Re: Dumps are currently halted...

Brion Vibber-3
-----BEGIN PGP SIGNED MESSAGE-----
Hash: SHA1

Robert Ullmann wrote:
> And now another 3 weeks.
>
> The en.wikt has not seen a dump since 13 June.
>
> What does it take?

We ended up with an incompatible disk array for the new dumps server;
replacement delivery ETA is September 29.

- -- brion
-----BEGIN PGP SIGNATURE-----
Version: GnuPG v1.4.8 (Darwin)
Comment: Using GnuPG with Mozilla - http://enigmail.mozdev.org

iEYEARECAAYFAkjXzv0ACgkQwRnhpk1wk44UxwCg3VmbpNnMKZKjihSD5oxC6m8a
13AAoMywbna6Rlag2QFsDwCNSOS6R2UQ
=oAi0
-----END PGP SIGNATURE-----

_______________________________________________
Wikitech-l mailing list
[hidden email]
https://lists.wikimedia.org/mailman/listinfo/wikitech-l
Reply | Threaded
Open this post in threaded view
|

Re: Dumps are currently halted...

Mathias Schindler-2
On Mon, Sep 22, 2008 at 6:59 PM, Brion Vibber <[hidden email]> wrote:

> We ended up with an incompatible disk array for the new dumps server;
> replacement delivery ETA is September 29.

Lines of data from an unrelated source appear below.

import Summits.BirchSwinnertonDyer.BirchSwinnertonDyer.Theorems.AdditiveBranchIMCMultLowerBranchTransportClasses
import HarnessLib

/-!
# Route `AdditiveBranchIMC` (rung K1), crux `MultLower` (item `stmt-BirchSwinnertonDyer-19359`):
# the two displayed inputs of the branch transport on cell (M), NAMED (definitions; nothing asserted)

The branch transport (`AdditiveBranchIMCMultLowerBranchTransport{,Classes}.lean`, p419199/p419645)
derives the rational `ω^{(p−1)/2}`-branch main conjecture of the multiplicative twist
(`ChiBranchRatCharEqMult[Odd]At W p`) — hence, with one unit coefficient, the rank-`0` lower half on
cell (M) (`…RankZero.lean`, `…RankZeroSkinner.lean`) — from two inputs displayed INLINE there. This
file gives them NAMES, so that the planner can file the open one as the cell's typed conjecture item and
consumers can cite it (D-0014: a prover does not file statement items; these are `def`s, nothing is
asserted, no universal closure is claimed):

* `MultTwistKatoTrivialBranchAt W p` — **(KV)**: for every globally minimal multiplicative twist model
  `V` of `W` (`C • V^{(p*)} = W`), newform `f` of `V` with `a_p(f) = ap`, cyclotomic datum and dual
  datum `DV` of `Sel_{p^∞}(V/ℚ_∞)`, at THE `p`-adic `L`-function `L` of `IsMultPAdicLFunctionOf f p ap`:
  `∃ a, ∃ h ∈ char X(V/ℚ_∞)`, `ι(X^e·h) = p^a·L` (`e = 1` iff `V` split at `p`). IN PRINT on the
  (irr)+(ram) rows: Kato 2004 Thm. 17.4 / Skinner 2016 Thm. A (`katoV_of_skinner2016`,
  `…KatoTrivialBranch.lean`, given a rational period ratio of `f`).
* `MultTwistBaseChangeLowerAt W p` — **(BC)**: same data plus a dual datum `D` of `Sel_{p^∞}(W/ℚ_∞)`:
  `∃ m n G`, `ι(X^e·G) = p^n·L·L^±_p(f, ap, ω^{(p−1)/2}, T)` and
  `p^m·char X(V/ℚ_∞)·char X(W/ℚ_∞) ⊆ (G)` — the Burungale–Castella–Skinner (5.3)-shape product bound
  for the pair `{V, W = V^{(p*)}}`, i.e. the descended form of the main-conjecture lower bound for `V`
  over the cyclotomic `ℤ_p`-extension of `K = ℚ(√p*)`, `p` RAMIFIED in `K`. NOT IN PRINT (Wan 2015:
  `p` unramified; Skinner–Urban 3.6.1/3.6.6, Wan `U(3,1)`: `p` split in the CM field; BCS Lemma 5.2.3
  chooses split/unramified fields; BSTW arXiv:2409.01350 Thm. 9.21 (c): `p ∤ 2N_g`, so the `χ`-branch is
  announced for GOOD `g` only). OPEN — the ONE Λ-level typed object of cell (M) in base-change currency.
* `chiBranchRatCharEqMult_of_multTwistKatoTrivialBranch_of_multTwistBaseChangeLower` — the class
  theorem of p419645 restated with the names (X4(M) ∩ {ρ̄ onto}; definitional unfolding only).

References: Burungale–Castella–Skinner, IMRN 2025 Thm. 1.1.2 (a), §5 (5.3) [BurungaleCastellaSkinner2025];
Skinner, Pacific J. Math. 283 (2016) Thm. A, §3.2 [Skinner2016PacificMC]; Kato, Astérisque 295 (2004)
Thm. 17.4 [Kato2004Asterisque]; Mazur–Tate–Teitelbaum 1986 §I.10, §I.13–I.14 [MazurTateTeitelbaum1986Invent];
Wan, Algebra Number Theory 9 (2015) §1.1 [Wan2015HilbertIMC].
-/

set_option autoImplicit false
set_option linter.dupNamespace false

noncomputable section

open scoped Classical MatrixGroups ModularForm

namespace Summit.BirchSwinnertonDyer.BirchSwinnertonDyer.Theorems.AdditiveBranchIMCMultLower

open CongruenceSubgroup WeierstrassCurve Literature.NumberTheory.EllipticCurves
  Literature.NumberTheory.EllipticCurves.ModularForms
  Literature.NumberTheory.EllipticCurves.Rank1Residual
  Summit.BirchSwinnertonDyer.Rank1Residual.Additive
  Summit.BirchSwinnertonDyer.Rank1Residual.AdditivePotMult

/-- **(KV), named: Kato's direction for the multiplicative twist models of `W` on the TRIVIAL branch,
rational, strict Selmer group** (`e = 1` iff the model is split at `p`), at THE `p`-adic `L`-function of
`IsMultPAdicLFunctionOf`. A predicate on `(W, p)`; nothing asserted. In print on the (irr)+(ram) rows
(Kato 2004 Thm. 17.4; Skinner 2016 Thm. A §3.2 — tree: `katoV_of_skinner2016`).
[cite: Skinner2016PacificMC, Thm. A (§1), §3.2 (shape only; nothing asserted)]
[cite: Kato2004Asterisque, Thm. 17.4 (shape only; nothing asserted)] -/
def MultTwistKatoTrivialBranchAt (W : WeierstrassCurve ℚ) (p : ℕ) [Fact p.Prime] : Prop :=
  ∀ (V : WeierstrassCurve ℚ) [V.IsElliptic] [V.IsGloballyMinimal] (C : VariableChange ℚ),
    Mult V p → C • V.quadraticTwist ((-1 : ℚ) ^ (p / 2) * p) = W →
    ∀ {N : ℕ} [NeZero N] (f : CuspForm (Gamma0 N) 2), IsNewformOf V f →
    ∀ (ap : ℤ), cuspCoeff f p = ap →
    ∀ (κ : ZpExtension ℚ p) (γ : Field.absoluteGaloisGroup ℚ),
      κ.IsCyclotomic → κ.IsTopGenerator γ → IsCyclotomicVariable p γ →
    ∀ (DV : V.SelmerDualData κ γ) (L : PowerSeries ℚ_[p]),
      IsMultPAdicLFunctionOf f p ((ap : ℤ) : ℚ_[p]) L →
      ∃ (a : ℕ) (h : IwasawaAlgebra p), h ∈ DV.charIdeal ∧
        iwasawaToPowerSeries p
            (PowerSeries.X ^ (if V.HasSplitMultiplicativeReductionAtPrime p then 1 else 0) * h) =
          PowerSeries.C ((p : ℚ_[p]) ^ a) * L

/-- **(BC), named: the base-change product bound for the pair `{V, W = V^{(p*)}}`** — for every
multiplicative twist model, newform, cyclotomic datum and dual data `DV`/`D`, at THE `p`-adic
`L`-function `L` of `V`: `∃ m n G`, `ι(X^e·G) = p^n·L·L^±_br` and `p^m·char X(V/ℚ_∞)·char X(W/ℚ_∞) ⊆ (G)`
(Burungale–Castella–Skinner (5.3) shape; the descended form of `char X(V/K·ℚ_∞) ⊆ (L_p(V/K))`,
`K = ℚ(√p*)`, `p` RAMIFIED in `K`). A predicate on `(W, p)`; OPEN — NOT in print at any pair; its
universal closure is NOT asserted. [cite: BurungaleCastellaSkinner2025, §5 (5.3) (shape only; nothing asserted)]
[cite: MazurTateTeitelbaum1986Invent, §I.10, §I.13–I.14 (the branch series; shape)] -/
def MultTwistBaseChangeLowerAt (W : WeierstrassCurve ℚ) (p : ℕ) [Fact p.Prime] : Prop :=
  ∀ (V : WeierstrassCurve ℚ) [V.IsElliptic] [V.IsGloballyMinimal] (C : VariableChange ℚ),
    Mult V p → C • V.quadraticTwist ((-1 : ℚ) ^ (p / 2) * p) = W →
    ∀ {N : ℕ} [NeZero N] (f : CuspForm (Gamma0 N) 2), IsNewformOf V f →
    ∀ (ap : ℤ), cuspCoeff f p = ap →
    ∀ (κ : ZpExtension ℚ p) (γ : Field.absoluteGaloisGroup ℚ),
      κ.IsCyclotomic → κ.IsTopGenerator γ → IsCyclotomicVariable p γ →
    ∀ (DV : V.SelmerDualData κ γ) (D : W.SelmerDualData κ γ) (L : PowerSeries ℚ_[p]),
      IsMultPAdicLFunctionOf f p ((ap : ℤ) : ℚ_[p]) L →
      ∃ (m n : ℕ) (G : IwasawaAlgebra p),
        iwasawaToPowerSeries p
            (PowerSeries.X ^ (if V.HasSplitMultiplicativeReductionAtPrime p then 1 else 0) * G) =
          PowerSeries.C ((p : ℚ_[p]) ^ n) *
            (L * (if Even (p / 2) then padicLFunctionPlusBranchMult f ((ap : ℤ) : ℚ_[p]) (p / 2)
              else padicLFunctionMinusBranchMult f ((ap : ℤ) : ℚ_[p]) (p / 2))) ∧
        ∀ x ∈ DV.charIdeal, ∀ y ∈ D.charIdeal,
          PowerSeries.C ((p : ℤ_[p]) ^ m) * (x * y) ∈ Ideal.span {G}

variable (p : ℕ) [hp : Fact p.Prime]

/-- Unfolding lemma for `MultTwistKatoTrivialBranchAt`. -/
theorem multTwistKatoTrivialBranchAt_iff (W : WeierstrassCurve ℚ) :
    MultTwistKatoTrivialBranchAt W p ↔
      ∀ (V : WeierstrassCurve ℚ) [V.IsElliptic] [V.IsGloballyMinimal] (C : VariableChange ℚ),
      Mult V p → C • V.quadraticTwist ((-1 : ℚ) ^ (p / 2) * p) = W →
      ∀ {N : ℕ} [NeZero N] (f : CuspForm (Gamma0 N) 2), IsNewformOf V f →
      ∀ (ap : ℤ), cuspCoeff f p = ap →
      ∀ (κ : ZpExtension ℚ p) (γ : Field.absoluteGaloisGroup ℚ),
        κ.IsCyclotomic → κ.IsTopGenerator γ → IsCyclotomicVariable p γ →
      ∀ (DV : V.SelmerDualData κ γ) (L : PowerSeries ℚ_[p]),
        IsMultPAdicLFunctionOf f p ((ap : ℤ) : ℚ_[p]) L →
        ∃ (a : ℕ) (h : IwasawaAlgebra p), h ∈ DV.charIdeal ∧
          iwasawaToPowerSeries p
              (PowerSeries.X ^ (if V.HasSplitMultiplicativeReductionAtPrime p then 1 else 0) * h) =
            PowerSeries.C ((p : ℚ_[p]) ^ a) * L :=
  Iff.rfl

/-- Unfolding lemma for `MultTwistBaseChangeLowerAt`. -/
theorem multTwistBaseChangeLowerAt_iff (W : WeierstrassCurve ℚ) :
    MultTwistBaseChangeLowerAt W p ↔
      ∀ (V : WeierstrassCurve ℚ) [V.IsElliptic] [V.IsGloballyMinimal] (C : VariableChange ℚ),
      Mult V p → C • V.quadraticTwist ((-1 : ℚ) ^ (p / 2) * p) = W →
      ∀ {N : ℕ} [NeZero N] (f : CuspForm (Gamma0 N) 2), IsNewformOf V f →
      ∀ (ap : ℤ), cuspCoeff f p = ap →
      ∀ (κ : ZpExtension ℚ p) (γ : Field.absoluteGaloisGroup ℚ),
        κ.IsCyclotomic → κ.IsTopGenerator γ → IsCyclotomicVariable p γ →
      ∀ (DV : V.SelmerDualData κ γ) (D : W.SelmerDualData κ γ) (L : PowerSeries ℚ_[p]),
        IsMultPAdicLFunctionOf f p ((ap : ℤ) : ℚ_[p]) L →
        ∃ (m n : ℕ) (G : IwasawaAlgebra p),
          iwasawaToPowerSeries p
              (PowerSeries.X ^ (if V.HasSplitMultiplicativeReductionAtPrime p then 1 else 0) * G) =
            PowerSeries.C ((p : ℚ_[p]) ^ n) *
              (L * (if Even (p / 2) then padicLFunctionPlusBranchMult f ((ap : ℤ) : ℚ_[p]) (p / 2)
                else padicLFunctionMinusBranchMult f ((ap : ℤ) : ℚ_[p]) (p / 2))) ∧
          ∀ x ∈ DV.charIdeal, ∀ y ∈ D.charIdeal,
            PowerSeries.C ((p : ℤ_[p]) ^ m) * (x * y) ∈ Ideal.span {G} :=
  Iff.rfl

/-- **X4(M) ∩ {ρ̄ onto}, every odd `p`: (KV) ∧ (BC), NAMED, give the rational `χ`-branch main conjecture
of the multiplicative twist** — p419645's `ClassX4M.chiBranchRatCharEqMult_of_katoV_of_baseChangeLower`
with the names (Kato 17.4 (3) reading `hK` BY NAME). [cite: Kato2004Asterisque, Thm. 17.4 (3) (p. 273)]
[cite: BurungaleCastellaSkinner2025, Thm. 1.1.2 (a) (shape)] -/
theorem chiBranchRatCharEqMult_of_multTwistKatoTrivialBranch_of_multTwistBaseChangeLower
    {W : WeierstrassCurve ℚ} [W.IsElliptic] [W.IsGloballyMinimal]
    (hK : Wuthrich2014.kato_halfEigenCharIdeal_dvd_cyclotomicPrime_of_surjective)
    (hX : ClassX4M W p) (hsurj : Surj W p) (hKV : MultTwistKatoTrivialBranchAt W p)
    (hBC : MultTwistBaseChangeLowerAt W p) :
    (p % 4 = 1 → ChiBranchRatCharEqMultAt W p) ∧ (p % 4 = 3 → ChiBranchRatCharEqMultOddAt W p) :=
  ClassX4M.chiBranchRatCharEqMult_of_katoV_of_baseChangeLower p hK hX hsurj hKV hBC

/-- **X3♯(M), every odd `p`: the same with Wuthrich 2014 Thm. 16 (`hW16`) BY NAME.**
[cite: Wuthrich2014, Thm. 16 (p. 397)] [cite: BurungaleCastellaSkinner2025, Thm. 1.1.2 (a) (shape)] -/
theorem chiBranchRatCharEqMult_of_multTwistKatoTrivialBranch_of_multTwistBaseChangeLower_X3
    {W : WeierstrassCurve ℚ} [W.IsElliptic] [W.IsGloballyMinimal]
    (hW16 : Wuthrich2014.thm16_halfEigenCharIdeal_dvd_cyclotomicPrime)
    (hX : ClassX3M W p) (hKV : MultTwistKatoTrivialBranchAt W p)
    (hBC : MultTwistBaseChangeLowerAt W p) :
    (p % 4 = 1 → ChiBranchRatCharEqMultAt W p) ∧ (p % 4 = 3 → ChiBranchRatCharEqMultOddAt W p) :=
  ClassX3M.chiBranchRatCharEqMult_of_katoV_of_baseChangeLower p hW16 hX hKV hBC

end Summit.BirchSwinnertonDyer.BirchSwinnertonDyer.Theorems.AdditiveBranchIMCMultLower

end
import Summits.NavierStokesRegularity.NavierStokesRegularity.Theorems.StrainDoorsSliceVorticityFloor
import Summits.NavierStokesRegularity.NavierStokesRegularity.Theorems.StrainDoorsDoorXClosed
import HarnessLib

/-!
# Strain doors, PART M §M32(e) — door Y∞ CLOSED (door X is closed, ROUND 70); Barker–Prange (5.3) made
# quantitative and `M`-only

ROUND 71 of the `ns-regularity-ideate` p1 line (helper lane of `stmt-NavierStokesRegularity-0056`, rung N0;
nothing here is a claim about Navier–Stokes regularity — a-priori STRUCTURE of a HYPOTHETICAL singularity of a
solution which is Type I in the sup-norm; nothing about Type II).

PART M §M32 — door **Y∞**: at a singular point `(T,x₀)` of a classical Leray–Hopf solution with the global
sup-norm Type-I bound `|u| ≤ M/√(T − t)`, for ALL `t` close to `T` the parabolic ball `B(x₀, R(M)√(T − t))`
contains a point with `(T − t)|ω(x,t)| ≥ d(M)` — constants depending on `M` ONLY (the quantitative, `M`-only,
every-time form of Barker–Prange 2020 (5.3), and the non-vacuity half of the `δ₀`-criterion of ROUNDS 68/70).
Mechanism: bad slices ⇒ zoom with the slice placed at `−4q²` (§M32(a)) ⇒ `U ∈ A_M` with small vorticity on a
large ball at `−4q²` AND — door X (ROUND 70, `M`-only every-time `L³` concentration) at the rescaled time `−2`
— definite `L³` mass at `−2` ⇒ second compactness in `A_M` ⇒ `W` with `curl W(−4q²) ≡ 0` ⇒ `W(−4q²) ≡ c`
(curl-free Liouville) ⇒ LEMMA F (§M32(b), forward uniqueness of a constant slice in `A_M`) `W(−2) ≡ c`,
`|c| ≤ M/(2q)` ⇒ mass `|c|³·|B̄| < γ(M)` for `q = q(M)`: contradiction (§M32(c)–(d)).

THIS FILE (text N12c): `sliceVorticityFloorSupTypeI_holds : SliceVorticityFloorSupTypeI` (= §M32(d) applied to
ROUND 70's `sliceL3Concentration_holds`) and `sliceVorticityFloor_along` (along every sequence of times `s_n → T`:
eventually a point of `B(x₀,R√(T − s_n))` has `|ω(·,s_n)| ≥ d/(T − s_n)`, hence `> d'` for any fixed `d'`).
Imports ROUND 70 text N11h `StrainDoorsDoorXClosed` (lands after it).  No `sorry`, no new axioms, no definitions.
-/

noncomputable section
set_option linter.dupNamespace false
open MeasureTheory Set Function Filter Metric Real InnerProductSpace
open _root_.Topology
open scoped ENNReal NNReal RealInnerProductSpace ContDiff
open Literature.Analysis Literature.Analysis.FluidPDE Literature.Analysis.FluidPDE.LocalTypeIBlowup

namespace Summit.NavierStokesRegularity.NavierStokesRegularity.Theorems.StrainDoors

/-! ### §M32(e) Door Y∞ closed (door X is closed, ROUND 70) and Barker–Prange (5.3) made quantitative -/

/-- ★★★★ **DOOR Y∞ CLOSED: THE `M`-ONLY SIMILARITY-SCALE VORTICITY FLOOR AT SUP-TYPE-I SINGULAR POINTS.**
For every `M` there are `R(M), d(M) > 0` such that at a singular point `(T,x₀)` of a classical Leray–Hopf
solution on `[0,T)` with `|u| ≤ M/√(T − t)`: for all `t < T` close to `T` some `x ∈ B(x₀, R√(T − t))` has
`(T − t)|ω(x,t)| ≥ d`.  `= sliceVorticityFloorSupTypeI_of_sliceL3Concentration sliceL3Concentration_holds`.
(Nearest print: Barker–Prange 2020 (5.3) along the blow-up sequence with solution-dependent constants; the
every-time local enstrophy floor under the `L^{3,∞}` Type-I bound, Barker–Prange 2021 §1.3 p. 6.)
[cite: BarkerPrange2020Alignment, Thm 1 and (5.3) (arXiv:1906.08225 pp. 16–18); BarkerPrange2021, §1.3
(arXiv:2003.06717 p. 6); BarkerPrange2020, Thm 2] -/
theorem sliceVorticityFloorSupTypeI_holds : SliceVorticityFloorSupTypeI :=
  sliceVorticityFloorSupTypeI_of_sliceL3Concentration sliceL3Concentration_holds

/-- ★★ **COROLLARY (Barker–Prange (5.3), quantitative and `M`-only): ALONG EVERY SEQUENCE OF TIMES.**  With
`R(M)`, `d(M)` of the door Y∞: at a singular point of a classical Leray–Hopf solution with the global sup-norm
Type-I bound `M`, for every sequence `s_n → T` in `(0,T)`, EVENTUALLY `B(x₀, R√(T − s_n))` contains a point
with `|ω(·,s_n)| ≥ d/(T − s_n)`; in particular for every fixed threshold `d'` the superlevel set
`{|ω(·,s_n)| > d'} ∩ B(x₀, R√(T − s_n))` is non-empty for all large `n` (the non-vacuity of the hypothesis of
`sliceAligned_fixedDelta_not_singular_of_supTypeI_M_only` at a singular point).
[cite: BarkerPrange2020Alignment, (5.3) (arXiv:1906.08225 p. 18)] -/
theorem sliceVorticityFloor_along (M : ℝ) :
    ∃ R d : ℝ, 0 < R ∧ 0 < d ∧
      ∀ (T : ℝ) (u : ℝ → EuclideanSpace ℝ (Fin 3) → EuclideanSpace ℝ (Fin 3))
        (p : ℝ → EuclideanSpace ℝ (Fin 3) → ℝ), 0 < T →
        IsClassicalNSSolutionOn (Ico 0 T) 1 0 u p → IsLerayHopfOn T 1 0 (u 0) u →
        (∀ t ∈ Ioo 0 T, ∀ x : EuclideanSpace ℝ (Fin 3), ‖u t x‖ ≤ M / Real.sqrt (T - t)) →
        ∀ x₀ : EuclideanSpace ℝ (Fin 3), IsBackwardSingularPoint u (T, x₀) →
          ∀ s : ℕ → ℝ, (∀ n, s n ∈ Ioo 0 T) → Tendsto s atTop (𝓝 T) →
            (∀ᶠ n in atTop, ∃ x ∈ ball x₀ (R * Real.sqrt (T - s n)), d ≤ (T - s n) * ‖curl (u (s n)) x‖) ∧
            ∀ d' : ℝ, ∀ᶠ n in atTop, ∃ x ∈ ball x₀ (R * Real.sqrt (T - s n)), d' < ‖curl (u (s n)) x‖ := by
  obtain ⟨R, d, hR, hd, hY⟩ := sliceVorticityFloorSupTypeI_holds M
  refine ⟨R, d, hR, hd, ?_⟩
  intro T u p hT hcl hLH hI x₀ hsing s hs hsT
  obtain ⟨t₁, ht₁, hfloor⟩ := hY T u p hT hcl hLH hI x₀ hsing
  have hev : ∀ᶠ n in atTop, t₁ < s n := hsT.eventually (Ioi_mem_nhds ht₁)
  have h1 : ∀ᶠ n in atTop, ∃ x ∈ ball x₀ (R * Real.sqrt (T - s n)), d ≤ (T - s n) * ‖curl (u (s n)) x‖ := by
    filter_upwards [hev] with n hn
    exact hfloor (s n) ⟨hn, (hs n).2⟩
  refine ⟨h1, fun d' => ?_⟩
  -- `(T - s n) * (|d'| + 1) < d` eventually
  have hsmall : ∀ᶠ n in atTop, (T - s n) * (|d'| + 1) < d := by
    have hT' : Tendsto (fun n => (T - s n) * (|d'| + 1)) atTop (𝓝 0) := by
      have h : Tendsto (fun n => T - s n) atTop (𝓝 (T - T)) := tendsto_const_nhds.sub hsT
      rw [sub_self] at h
      simpa using h.mul_const (|d'| + 1)
    exact hT'.eventually_lt_const hd
  filter_upwards [h1, hsmall] with n hn hsm
  obtain ⟨x, hx, hdx⟩ := hn
  refine ⟨x, hx, ?_⟩
  by_contra hle
  push Not at hle
  have hTs : 0 ≤ T - s n := by linarith [(hs n).2]
  have h3 : (T - s n) * ‖curl (u (s n)) x‖ ≤ (T - s n) * (|d'| + 1) :=
    mul_le_mul_of_nonneg_left (hle.trans ((le_abs_self d').trans (by linarith))) hTs
  linarith

end Summit.NavierStokesRegularity.NavierStokesRegularity.Theorems.StrainDoors

end
/- Copyright: the b2b-balaban cell (near-miss cell 7), T⁴-continuum fan-out, NE7b swarm leaf 04 (gen 6; road W-RP, sub-row
«W3m» file 1 of 2: the tower law at every top-level block-boundary cut, in W4b′'s quantifier shape).  Released under the
licence of the surrounding project. -/
import Summits.QuantumFields.BalabanUV.T4Continuum.Support.HistoryRPTowerLaw
import Summits.QuantumFields.BalabanUV.T4Continuum.Support.HistoryRPTwoLevelCuts

/-!
# History chessboard road: the tower law at EVERY top-level block-boundary cut `(i, k)` (W3m, file 1)

Summits-side support leaf of the T⁴-continuum cell (rung (B)+1 on a FINITE torus only; NOT infinite volume, NOT the
mass gap, NOT the Clay statement; NOT a proof of the spine estimate NE7b).  Road W-RP (R-OWNER-23-2 ∕ R-OWNER-23-8) of
the swarm claim table `t4/b2b-balaban-t4-ne7b-p1/LEAVES-NE7b.md`, sub-row «W3m» (journal INTENT of leaf-04 g6), file 1 of
2, on top of W3l (`HistoryRPTowerLaw`), W3k (`HistoryRPTwoLevelCuts`), W3c (`HistoryRPBase.rpPackage_conj`) and W3h
(`HistoryRPGibbsState`, leaf-06 g5).  [folklore] transport bookkeeping; DATA defs `towerTranslate`, `cutVec`; no
`structure`, no `[cite:]` tag, no `Prop`-valued definition (c1), no constant (c2∕c6), no exit ∕ socket ∕
`HistoryConstants` file (c3); nothing printed asserted.

WHY.  W3l gives the RP-package of the tower law `(U, Ū, …, Ū^K)` at the CENTRE cut of each axis.  W4b′'s per-cutoff
reading `HistoryChessboardEventsCutoff.CutoffReading` displays, for ONE state `μ` on ONE carrier, the five families
`mP_le ∕ θ_meas ∕ θ_pres ∕ θ_invol ∕ rp` indexed by ALL block hyperplanes `(i : Fin d) (k : ZMod N)` of the top (unit)
lattice.  Since the cell's top-level sites `Site P K = Fin P.d → ZMod (P.sitesPerDir K)` ARE W3e's `BlockIdx P.d N`,
`N := P.sitesPerDir K`, the missing step is the transport of W3l's package along the TOWER TRANSLATIONS (top-level vector
`a`, scaled down the levels by `Site.scale`): the tower law is invariant under them (base translation invariance + the
tree's `blockAvg_translate` at every level), and W3c's `rpPackage_conj` moves the centre cut to the cut `k − 1 ∣ k` of
axis `i` for `a := k·e_i` (`cutVec`; the sign makes the conjugated reflection act on top cells by W3e's `cellReflect i k`
and the transported positive half be W3e's `halfPlus N i k` — file 2).

WHAT.
* §1 `towerTranslate k a` (structural recursion), `last_towerTranslate`, the two inverse laws, `measurable_towerTranslate`,
  **`measurePreserving_towerTranslate`** (invariance of `towerLaw`, induction with W3i's `measurePreserving_map_of_semiconj`),
  `isProbabilityMeasure_towerLaw`.
* §2 **`rpPackage_towerLaw_cut (k ≤ m+K) (a : Site P k)`**: the five-member package of `towerLaw μ av k` for the
  translated positive algebra `(towerPos G ρ k).comap (towerTranslate k a)` and the conjugated reflection
  `ω ↦ towerTranslate k (−a) (towerRefl ρ k (towerTranslate k a ω))` (W3c's `rpPackage_conj` on W3l's `rpPackage_towerLaw`).
* §3 IN W4b′'s SHAPE at the top level `K`: `cutVec K i k := Pi.single i k`, `cutPos`, `cutRefl`, and
  **`cutoffRP_towerLaw`** — the five `∀ (i : Fin P.d) (k : ZMod (P.sitesPerDir K))` families `mP_le`, `θ_meas`, `θ_pres`,
  `θ_invol`, `rp` of `CutoffReading` for `μ := towerLaw …`, abstract averagings; `cutoffRP_towerLaw_blockAvg` (Bałaban's
  (0.4)); **`cutoffRP_towerLaw_gibbs_SU`** — the `SU(n)` Wilson–Gibbs base (W3h: centre package
  `rpPackage_gibbs_creflect_SU`, translation invariance `measurePreserving_gibbsMeasure_of_isExpectSymmetry` +
  `Missing.IsExpectSymmetry.translate`), hypothesis-free up to `0 ≤ β`, `K ≤ m + K`, measurable `E`.

HONEST SCOPE.  Transport over TREE theorems; what it gives an instantiating seat of W4b′ for the tower-law reading: the
fields `prob`, `mP_le`, `θ_meas`, `θ_pres`, `θ_invol`, `rp` BY NAME (`loc`∕`sym` for column events: file 2); still
displayed: `repr`∕`ev_cover`∕`bad_disj`∕`bad_sub` ((EXT), the event model of Bałaban's terms), `univ_le` ((U1)+(G2)); the
typing identification «`blockAvg ℰ` is Bałaban's (0.4)» is T-class.  NE7b NOT proved; spine 0∕9.  HONEST DEPENDENCY
(cell): continuum YM on T⁴ ⇐ BetaPertH ∧ nine spine estimates (0/9 proved); BetaPertH ⇐ (D1) ∧ (D4) ∧ CAP+tail; G-an2-4
gates asym, D1 and NE2/3/4.  This file changes none of it. -/

open MeasureTheory ProbabilityTheory
open Literature.MathematicalPhysics.QuantumFieldTheory
open Literature.MathematicalPhysics.QuantumFieldTheory.Balaban1983to89
open Literature.MathematicalPhysics.QuantumFieldTheory.LatticeRP (IsReflectionPositiveBdd)
open BlockAveraging T4ReflectionConeSharp T4UndoubledRP
open Summit.QuantumFields.BalabanUV.T4Continuum.HistoryRPHalfTorus
open Summit.QuantumFields.BalabanUV.T4Continuum.HistoryRPAveraging
open Summit.QuantumFields.BalabanUV.T4Continuum.HistoryRPTwoLevel
open Summit.QuantumFields.BalabanUV.T4Continuum.HistoryRPTower
open Summit.QuantumFields.BalabanUV.T4Continuum.HistoryRPTowerLaw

Thanks for the info. In the meantime, would it be possible just to
produce pages-articles.xml.bz2 files without the history part, saving
enough disk space for this task to be run?

There is a huge number of projects which rely on at least sporadic dump process.

Mathias

_______________________________________________
Wikitech-l mailing list
[hidden email]
https://lists.wikimedia.org/mailman/listinfo/wikitech-l
Reply | Threaded
Open this post in threaded view
|

Re: Dumps are currently halted...

Brion Vibber-3
-----BEGIN PGP SIGNED MESSAGE-----
Hash: SHA1

Mathias Schindler wrote:
> On Mon, Sep 22, 2008 at 6:59 PM, Brion Vibber <[hidden email]> wrote:
>
>> We ended up with an incompatible disk array for the new dumps server;
>> replacement delivery ETA is September 29.
>
> Thanks for the info. In the meantime, would it be possible just to
> produce pages-articles.xml.bz2 files without the history part, saving
> enough disk space for this task to be run?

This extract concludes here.